← Projects

Movie Recommender

My fiancée and I have a recurring problem: we want to watch something, but we spend half an hour scrolling through streaming apps trying to find a movie that fits the vibe we’re both in the mood for. It’s exhausting. And as someone who takes probably too much pride in finding hidden gems and getting people onto movies they wouldn’t have discovered otherwise — I figured I could build something better.

This project is also where I’ve been stress-testing what I’ve learned from ML projects at work. I wanted to think like a full-stack architect for ML problems — not just training models, but building a real app around them. That meant learning product design (my fiancée has been a relentless, if contractually obligated, feedback source) and thinking carefully about how different recommendation approaches serve different user needs.

The recommendation zones

Not every recommendation problem is the same. Sometimes you want “more like this.” Sometimes you want to discover something you’ve never heard of. So I built multiple approaches:

BERT Embeddings for Similarity

I built an embedding pipeline using BERT that encodes movies across multiple axes: title, description, genres, directors, cast, and production companies. These embeddings live in pgvector, which lets me do fast similarity searches at the database level. The idea is to capture what makes movies feel similar — beyond just matching genre tags.

Future idea: multiple embedding spaces focused on different axes. Right now everything’s in one space, but separating “vibe” from “cast” from “director style” could make things more nuanced.

Content-Based Anchor Search

Pick a movie you love, find more like it. Straightforward content-based filtering, but anchored to something you’ve explicitly said you care about.

Hidden Gems Finder

This is the one I’m proudest of. It finds movies with high similarity scores but low popularity — films that match your taste but flew under the radar. This is exactly what I want from recommendations: not “here’s what everyone’s watching” but “here’s something you’d probably love that you’ve never heard of.”

The stack

Backend (FastAPI): Auth, movies, ratings, favorites, watchlist, comments, and all the recommendation logic. pgvector handles the embedding similarity queries. Redis caches hot paths.
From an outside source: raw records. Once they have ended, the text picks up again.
import Literature.NumberTheory.Automorphic.SLTwoTreeProjectiveActionIso            -- ★ B-p08 (g28): `glVertexAct`, `glVertexAct_eq_iff/_one/_mul/_scalar_mul`, `glTreeIso`
import Literature.NumberTheory.Automorphic.UnitarySplitTorusSelfDualVertex         -- ★ `mem_glInt_of_coe_eq_companion`
import Literature.Combinatorics.SimpleGraph.TreeAutomorphismFiniteInvariantFacet    -- ★ (this seat): `exists_fixed_or_swap_adj_of_sq_apply_eq`
import HarnessLib

/-!
# A bounded element of `PGL₂(F)` fixes a vertex or inverts an edge of the tree of `SL₂(F)` (Serre, *Trees* II.1.3; Tits 1979 §3.2)

Topic `NumberTheory/Automorphic`; namespace `Literature.NumberTheory.Automorphic.HermitianLatticeTree`.  KERNEL mathematics only: theorems, no definition, no
`sorry`.  Cell `pub/hodgecm-mathlib`, F0∕P3a, crux H413 = `stmt-HodgeConjecture-24833`, road W′ = «R1LL-WILD» (LEAD T9-25 (b); architect A-p16 (g28)), socket
«I-5a-ram-WILD» (census 822e2006 §1 (B) row 3; `CENSUS-END-WILD.F0P3a-p04g14.md` §3 (a)); seat F0P3a-p04 (g14).  HONEST LABEL: HC_CM is proved only modulo the printed
citations until rung 0 closes; nothing printed is asserted here.

THE MATHEMATICS.  `F` discretely valued, `ϖ` a uniformiser, `X` the tree of `SL₂(F)` (★ `latticeTree (RingHom.id F) ϖ J`), `g · M := glVertexAct hϖ g M` (★ B-p08).
* §1 `2 × 2` Cayley–Hamilton in frame form: the cyclic frame `A = [e | he]` satisfies `h A = A C`, `C = (0 −det h; 1 tr h)` (`mul_cyclicFrame_eq_cyclicFrame_mul_companion`),
  and every non-scalar `h` has a cyclic vector (`exists_det_cyclicFrame_ne_zero`); the trace identity `tr h² = (tr h)² − 2 det h` is ★ `trace_mul_self_fin_two` (inlined).
* §2 `exists_glVertexAct_eq_self_of_valuation_trace_le_one`: `|tr h| ≤ 1`, `|det h| = 1` ⟹ `h` fixes a vertex (the special representative of the class of the cyclic lattice
  `𝒪e ⊕ 𝒪he = latt A`, since `A⁻¹ h A = C ∈ GL₂(𝒪)` by ★ `mem_glInt_of_coe_eq_companion`; a scalar acts trivially, ★ `glVertexAct_scalar_mul`);
  `exists_glVertexAct_eq_self_of_valuation_det_eq_zpow`: `|tr h|² ≤ |det h| = |ϖ|^{2k}` ⟹ the same for `ϖ^{−k} h`;
  **`exists_glVertexAct_eq_self_or_swap_of_valuation_trace_sq_le`: `|tr h|² ≤ |det h|` (`[h]` BOUNDED in `PGL₂(F)`) ⟹ `[h]` fixes a vertex or inverts an edge** —
  `[h²]` has even `v(det)` and is bounded, so fixes some `M`; then `{M, [h]M}` is a finite invariant set and ★ `RootedTree.exists_fixed_or_swap_adj_of_sq_apply_eq`
  (Serre I.6.5 with inversions) applies.
NOT here: unitary groups (the `U_w`-dress is ★ `UnitaryTwoRamifiedBoundedElementLevels`).

## References
* [Serre1980Trees] J.-P. Serre, *Trees* (1980), Ch. II §1.2–§1.3, Ch. I §6.5.
* [Tits1979] J. Tits, *Reductive groups over local fields*, PSPM 33.1 (1979), §3.2 (bounded subgroups fix a point).
-/

set_option autoImplicit false

noncomputable section

open scoped ValuativeRel Matrix MatrixGroups
open Matrix ValuativeRel

namespace Literature.NumberTheory.Automorphic.HermitianLatticeTree

open Literature.NumberTheory.Automorphic Literature.NumberTheory.Automorphic.UnitaryGroup Literature.Combinatorics.SimpleGraph

variable {F : Type*} [Field F] [ValuativeRel F] {ϖ : F} (hϖ : IsUniformizingElement ϖ)

/-! ## §1 Cayley–Hamilton for `2 × 2` matrices: the cyclic lattice `𝒪 e ⊕ 𝒪 he` -/

omit [ValuativeRel F] in
/-- **The cyclic frame**: for `h` and a vector `e`, the matrix `A = [e | he]` satisfies `h · A = A · C` with `C = (0 −det h; 1 tr h)` the companion matrix (Cayley–Hamilton).
[cite: Serre1980Trees, Ch. II §1.2] -/
theorem mul_cyclicFrame_eq_cyclicFrame_mul_companion (h : Matrix (Fin 2) (Fin 2) F) (e : Fin 2 → F) :
    h * !![e 0, (h *ᵥ e) 0; e 1, (h *ᵥ e) 1] = !![e 0, (h *ᵥ e) 0; e 1, (h *ᵥ e) 1] * !![0, -h.det; 1, h.trace] := by
  ext i j
  rw [Matrix.trace_fin_two, Matrix.det_fin_two]
  fin_cases i <;> fin_cases j <;> simp [Matrix.mul_apply, Matrix.mulVec, dotProduct, Fin.sum_univ_two] <;> ring

omit [ValuativeRel F] in
/-- **A non-scalar `2 × 2` matrix has a cyclic vector**: some `e` with `det [e | he] ≠ 0`. [cite: Serre1980Trees, Ch. II §1.2] -/
theorem exists_det_cyclicFrame_ne_zero (h : Matrix (Fin 2) (Fin 2) F) (hns : ¬ ∃ c : F, h = c • (1 : Matrix (Fin 2) (Fin 2) F)) :
    ∃ e : Fin 2 → F, (!![e 0, (h *ᵥ e) 0; e 1, (h *ᵥ e) 1]).det ≠ 0 := by
  by_cases h10 : h 1 0 ≠ 0
  · refine ⟨![1, 0], ?_⟩
    rw [Matrix.det_fin_two]
    simpa [Matrix.mulVec, dotProduct, Fin.sum_univ_two] using h10
  by_cases h01 : h 0 1 ≠ 0
  · refine ⟨![0, 1], ?_⟩
    rw [Matrix.det_fin_two]
    simpa [Matrix.mulVec, dotProduct, Fin.sum_univ_two] using h01
  rw [not_not] at h10 h01
  by_cases hdiag : h 0 0 = h 1 1
  · exfalso
    apply hns
    refine ⟨h 0 0, ?_⟩
    ext i j
    fin_cases i <;> fin_cases j <;> simp [h10, h01, hdiag]
  · refine ⟨![1, 1], ?_⟩
    rw [Matrix.det_fin_two]
    simp [Matrix.mulVec, dotProduct, Fin.sum_univ_two, h10, h01]
    exact fun h' => hdiag (by linear_combination -h')

/-! ## §2 A bounded element of `PGL₂(F)` fixes a vertex or inverts an edge of the tree of `SL₂(F)` -/

variable [IsDiscreteValuationRing 𝒪[F]]

include hϖ in
/-- **An element of `GL₂(F)` with integral trace and unit determinant fixes a vertex of the tree** (it stabilises the cyclic lattice `𝒪e ⊕ 𝒪he`, whose frame
conjugates it to the integral companion matrix; a scalar acts trivially). [cite: Serre1980Trees, Ch. II §1.2–§1.3] [cite: Tits1979, §3.2] -/
theorem exists_glVertexAct_eq_self_of_valuation_trace_le_one (h : GL (Fin 2) F) (htr : valuation F (h : Matrix (Fin 2) (Fin 2) F).trace ≤ 1)
    (hdet : valuation F (h : Matrix (Fin 2) (Fin 2) F).det = 1) :
    ∃ M : {M : Submodule 𝒪[F] (Fin 2 → F) // IsSpecialLattice (RingHom.id F) ϖ !![(0 : F), 1; -1, 0] M}, glVertexAct hϖ h M = M := by
  by_cases hns : ∃ c : F, (h : Matrix (Fin 2) (Fin 2) F) = c • (1 : Matrix (Fin 2) (Fin 2) F)
  · -- scalar: acts trivially
    obtain ⟨c, hc⟩ := hns
    have hc0 : c ≠ 0 := by
      intro h0
      apply (h.isUnit.map Matrix.detMonoidHom).ne_zero
      show (h : Matrix (Fin 2) (Fin 2) F).det = 0
      rw [hc, h0, zero_smul, det_zero]
    obtain ⟨k, hk⟩ := exists_zpow_isSpecialLattice hϖ (1 : GL (Fin 2) F)
    refine ⟨⟨_, hk⟩, ?_⟩
    have hh : h = (Units.mk0 c hc0).map ((Matrix.scalar (Fin 2) : F →+* Matrix (Fin 2) (Fin 2) F) : F →* Matrix (Fin 2) (Fin 2) F) * 1 := by
      apply Units.ext
      rw [mul_one, Units.coe_map, hc]
      simp [Matrix.scalar_apply, Matrix.smul_one_eq_diagonal]
    rw [hh, glVertexAct_scalar_mul, glVertexAct_one]
  · -- non-scalar: the cyclic frame `A = [e | he]`, `h A = A C`, `C ∈ GL₂(𝒪)`
    obtain ⟨e, hA⟩ := exists_det_cyclicFrame_ne_zero (h : Matrix (Fin 2) (Fin 2) F) hns
    set A : GL (Fin 2) F := Matrix.GeneralLinearGroup.mkOfDetNeZero _ hA with hAdef
    have hCdet : (!![(0 : F), -(h : Matrix (Fin 2) (Fin 2) F).det; 1, (h : Matrix (Fin 2) (Fin 2) F).trace]).det ≠ 0 := by
      rw [Matrix.det_fin_two]; simpa using (h.isUnit.map Matrix.detMonoidHom).ne_zero
    set C : GL (Fin 2) F := Matrix.GeneralLinearGroup.mkOfDetNeZero _ hCdet with hCdef
    have hC : C ∈ glInt 2 F := mem_glInt_of_coe_eq_companion (by rw [hCdef, Matrix.GeneralLinearGroup.val_mkOfDetNeZero]) ((Valuation.mem_integer_iff _ _).2 htr) hdet
    have hmul : h * A = A * C := by
      apply Units.ext
      rw [Units.val_mul, Units.val_mul, hAdef, hCdef, Matrix.GeneralLinearGroup.val_mkOfDetNeZero, Matrix.GeneralLinearGroup.val_mkOfDetNeZero]
      exact mul_cyclicFrame_eq_cyclicFrame_mul_companion _ e
    obtain ⟨k, hk⟩ := exists_zpow_isSpecialLattice hϖ A
    refine ⟨⟨_, hk⟩, (glVertexAct_eq_iff hϖ h _ _).2 ⟨0, ?_⟩⟩
    show scaleLattice (ϖ ^ k) (latt (A : Matrix (Fin 2) (Fin 2) F)) = scaleLattice (ϖ ^ (0 : ℤ)) (mapGL h (scaleLattice (ϖ ^ k) (latt (A : Matrix (Fin 2) (Fin 2) F))))
    rw [zpow_zero, scaleLattice_one, mapGL_scaleLattice, mapGL_latt, hmul, latt_mul_of_mem_glInt A C hC]

include hϖ in
/-- **A bounded element whose determinant has EVEN valuation fixes a vertex**: `|tr h|² ≤ |det h| = |ϖ|^{2k}` ⟹ `ϖ^{−k} h` has integral trace and unit determinant,
and homotheties act trivially. [cite: Serre1980Trees, Ch. II §1.2–§1.3] [cite: Tits1979, §3.2] -/
theorem exists_glVertexAct_eq_self_of_valuation_det_eq_zpow (h : GL (Fin 2) F)
    (htr : valuation F (h : Matrix (Fin 2) (Fin 2) F).trace ^ 2 ≤ valuation F (h : Matrix (Fin 2) (Fin 2) F).det) {k : ℤ}
    (hdet : valuation F (h : Matrix (Fin 2) (Fin 2) F).det = valuation F (ϖ ^ (2 * k))) :
    ∃ M : {M : Submodule 𝒪[F] (Fin 2 → F) // IsSpecialLattice (RingHom.id F) ϖ !![(0 : F), 1; -1, 0] M}, glVertexAct hϖ h M = M := by
  have h0 := hϖ.ne_zero
  have hv0 : valuation F ϖ ≠ 0 := (Valuation.ne_zero_iff _).2 h0
  -- `h' := ϖ^{−k} h`
  set c : Fˣ := Units.mk0 (ϖ ^ (-k)) (zpow_ne_zero _ h0) with hcdef
  set h' : GL (Fin 2) F := c.map ((Matrix.scalar (Fin 2) : F →+* Matrix (Fin 2) (Fin 2) F) : F →* Matrix (Fin 2) (Fin 2) F) * h with hh'
  have hcoe : (h' : Matrix (Fin 2) (Fin 2) F) = ϖ ^ (-k) • (h : Matrix (Fin 2) (Fin 2) F) := by
    rw [hh', Units.val_mul, Units.coe_map, Matrix.smul_eq_diagonal_mul]; simp [Matrix.scalar_apply, hcdef]
  have hdet' : valuation F (h' : Matrix (Fin 2) (Fin 2) F).det = 1 := by
    rw [hcoe, Matrix.det_smul, Fintype.card_fin, map_mul, map_pow, hdet, ← map_pow, ← map_mul, ← zpow_natCast, ← _root_.zpow_mul, ← zpow_add₀ h0,
      show (-k * ((2 : ℕ) : ℤ) + 2 * k : ℤ) = 0 by push_cast; ring, zpow_zero, map_one]
  have htr' : valuation F (h' : Matrix (Fin 2) (Fin 2) F).trace ≤ 1 := by
    have hsq : valuation F (h' : Matrix (Fin 2) (Fin 2) F).trace ^ 2 ≤ 1 := by
      rw [hcoe, Matrix.trace_smul, smul_eq_mul, map_mul, mul_pow, ← map_pow, ← zpow_natCast, ← _root_.zpow_mul]
      calc valuation F (ϖ ^ (-k * (2 : ℕ))) * valuation F (h : Matrix (Fin 2) (Fin 2) F).trace ^ 2
          ≤ valuation F (ϖ ^ (-k * (2 : ℕ))) * valuation F (h : Matrix (Fin 2) (Fin 2) F).det := mul_le_mul' le_rfl htr
        _ = 1 := by
          rw [hdet, ← map_mul, ← zpow_add₀ h0, show (-k * ((2 : ℕ) : ℤ) + 2 * k : ℤ) = 0 by push_cast; ring, zpow_zero, map_one]
    exact (pow_le_one_iff_of_nonneg zero_le two_ne_zero).1 hsq
  obtain ⟨M, hM⟩ := exists_glVertexAct_eq_self_of_valuation_trace_le_one hϖ h' htr' hdet'
  refine ⟨M, ?_⟩
  rw [hh', glVertexAct_scalar_mul] at hM
  exact hM

include hϖ in
/-- **A BOUNDED ELEMENT OF `PGL₂(F)` FIXES A VERTEX OR INVERTS AN EDGE of the tree of `SL₂(F)`**: if `|tr h|² ≤ |det h|` (i.e. `[h]` lies in a compact subgroup of
`PGL₂(F)`), then `[h]²` has a determinant of even valuation and is still bounded (`tr h² = (tr h)² − 2 det h`), hence fixes a vertex `M`; so `{M, [h]M}` is a finite
invariant set and ★ `exists_fixed_or_swap_adj_of_sq_apply_eq` applies.  (When `v(det h)` is odd `[h]` swaps the two vertex types, so it is the edge case.)
[cite: Serre1980Trees, Ch. II §1.3 and I.6.5] [cite: Tits1979, §3.2] -/
theorem exists_glVertexAct_eq_self_or_swap_of_valuation_trace_sq_le (h : GL (Fin 2) F)
    (htr : valuation F (h : Matrix (Fin 2) (Fin 2) F).trace ^ 2 ≤ valuation F (h : Matrix (Fin 2) (Fin 2) F).det) :
    (∃ M : {M : Submodule 𝒪[F] (Fin 2 → F) // IsSpecialLattice (RingHom.id F) ϖ !![(0 : F), 1; -1, 0] M}, glVertexAct hϖ h M = M) ∨
      ∃ M N : {M : Submodule 𝒪[F] (Fin 2 → F) // IsSpecialLattice (RingHom.id F) ϖ !![(0 : F), 1; -1, 0] M},
        (latticeTree (RingHom.id F) ϖ !![(0 : F), 1; -1, 0]).Adj M N ∧ glVertexAct hϖ h M = N ∧ glVertexAct hϖ h N = M := by
  have h0 := hϖ.ne_zero
  have hdet0 : (h : Matrix (Fin 2) (Fin 2) F).det ≠ 0 := (h.isUnit.map Matrix.detMonoidHom).ne_zero
  -- `det h = ϖ^a · unit`
  obtain ⟨a, u, hu, hau⟩ := exists_eq_zpow_mul_of_ne_zero hϖ hdet0
  have hvdet : valuation F (h : Matrix (Fin 2) (Fin 2) F).det = valuation F (ϖ ^ a) := by rw [hau, map_mul, hu, mul_one]
  -- `h²` is bounded with `det` of even valuation
  have hsq_det : valuation F ((h * h : GL (Fin 2) F) : Matrix (Fin 2) (Fin 2) F).det = valuation F (ϖ ^ (2 * a)) := by
    rw [Units.val_mul, Matrix.det_mul, map_mul, hvdet, ← map_mul, ← zpow_add₀ h0, two_mul]
  have h2 : valuation F (2 : F) ≤ 1 := by
    have : ((2 : 𝒪[F]) : F) = 2 := by norm_cast
    rw [← this]; exact (Valuation.mem_integer_iff _ _).1 (2 : 𝒪[F]).2
  have hsq_tr : valuation F ((h * h : GL (Fin 2) F) : Matrix (Fin 2) (Fin 2) F).trace ^ 2 ≤ valuation F ((h * h : GL (Fin 2) F) : Matrix (Fin 2) (Fin 2) F).det := by
    -- `tr(h²) = (tr h)² − 2 det h` (the `2 × 2` trace identity, cf. ★ `trace_mul_self_fin_two`)
    have htr2 : ((h : Matrix (Fin 2) (Fin 2) F) * (h : Matrix (Fin 2) (Fin 2) F)).trace =
        (h : Matrix (Fin 2) (Fin 2) F).trace ^ 2 - 2 * (h : Matrix (Fin 2) (Fin 2) F).det := by
      rw [Matrix.trace_fin_two, Matrix.trace_fin_two, Matrix.det_fin_two]
      simp [Matrix.mul_apply, Fin.sum_univ_two]
      ring
    rw [Units.val_mul, htr2, Matrix.det_mul, map_mul]
    have hle : valuation F ((h : Matrix (Fin 2) (Fin 2) F).trace ^ 2 - 2 * (h : Matrix (Fin 2) (Fin 2) F).det) ≤ valuation F (h : Matrix (Fin 2) (Fin 2) F).det := by
      refine le_trans (Valuation.map_sub _ _ _) (max_le ?_ ?_)
      · rwa [map_pow]
      · rw [map_mul]; exact mul_le_of_le_one_left' h2
    calc valuation F ((h : Matrix (Fin 2) (Fin 2) F).trace ^ 2 - 2 * (h : Matrix (Fin 2) (Fin 2) F).det) ^ 2
        ≤ valuation F (h : Matrix (Fin 2) (Fin 2) F).det ^ 2 := pow_le_pow_left' hle 2
      _ = _ := sq _
  obtain ⟨M, hM⟩ := exists_glVertexAct_eq_self_of_valuation_det_eq_zpow hϖ (h * h) hsq_tr hsq_det
  rw [glVertexAct_mul] at hM
  -- the tree lemma on `α = glTreeIso h`
  have hres := RootedTree.exists_fixed_or_swap_adj_of_sq_apply_eq (isTree_latticeTree_id_altJ hϖ) (glTreeIso hϖ h) (M := M)
    (by rw [glTreeIso_apply, glTreeIso_apply]; exact hM)
  simpa only [glTreeIso_apply] using hres

end Literature.NumberTheory.Automorphic.HermitianLatticeTree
Frontend (React + Vite): TypeScript throughout. Typed API layer so there’s no guessing about data shapes. Combined user state endpoint (/users/me/state) reduces round trips after login.

Data: TMDB dataset (10k movies). Pipeline ingests, cleans, and computes BERT embeddings.

What I’ve learned

Product design is its own skill. Getting feedback from a real user — even one who’s contractually obligated to live with me — changed how I thought about the UI and recommendation explanations. Why is this being recommended matters as much as what is being recommended.

Also: multiple recommendation zones > one monolithic algorithm. Different people in different moods need different approaches. Sometimes you want “more like this.” Sometimes you want to be surprised.

Current state

Works, but rough. The core features are functional — auth, browsing, ratings, all three recommendation zones, watchlist. The UI needs polish, and there’s more tuning to do on the embedding quality. It’s also painfully slow on first load, the caching system works great afterwards thought.

What’s next

GPU-powered training and inference to speed things up. The BERT embedding step is slow on CPU, and there’s room to experiment with different model architectures. Collaborative filtering is also on the list — using rating patterns across users to complement the content-based approaches. I want to implement user interactions in real-time back to a specific zone.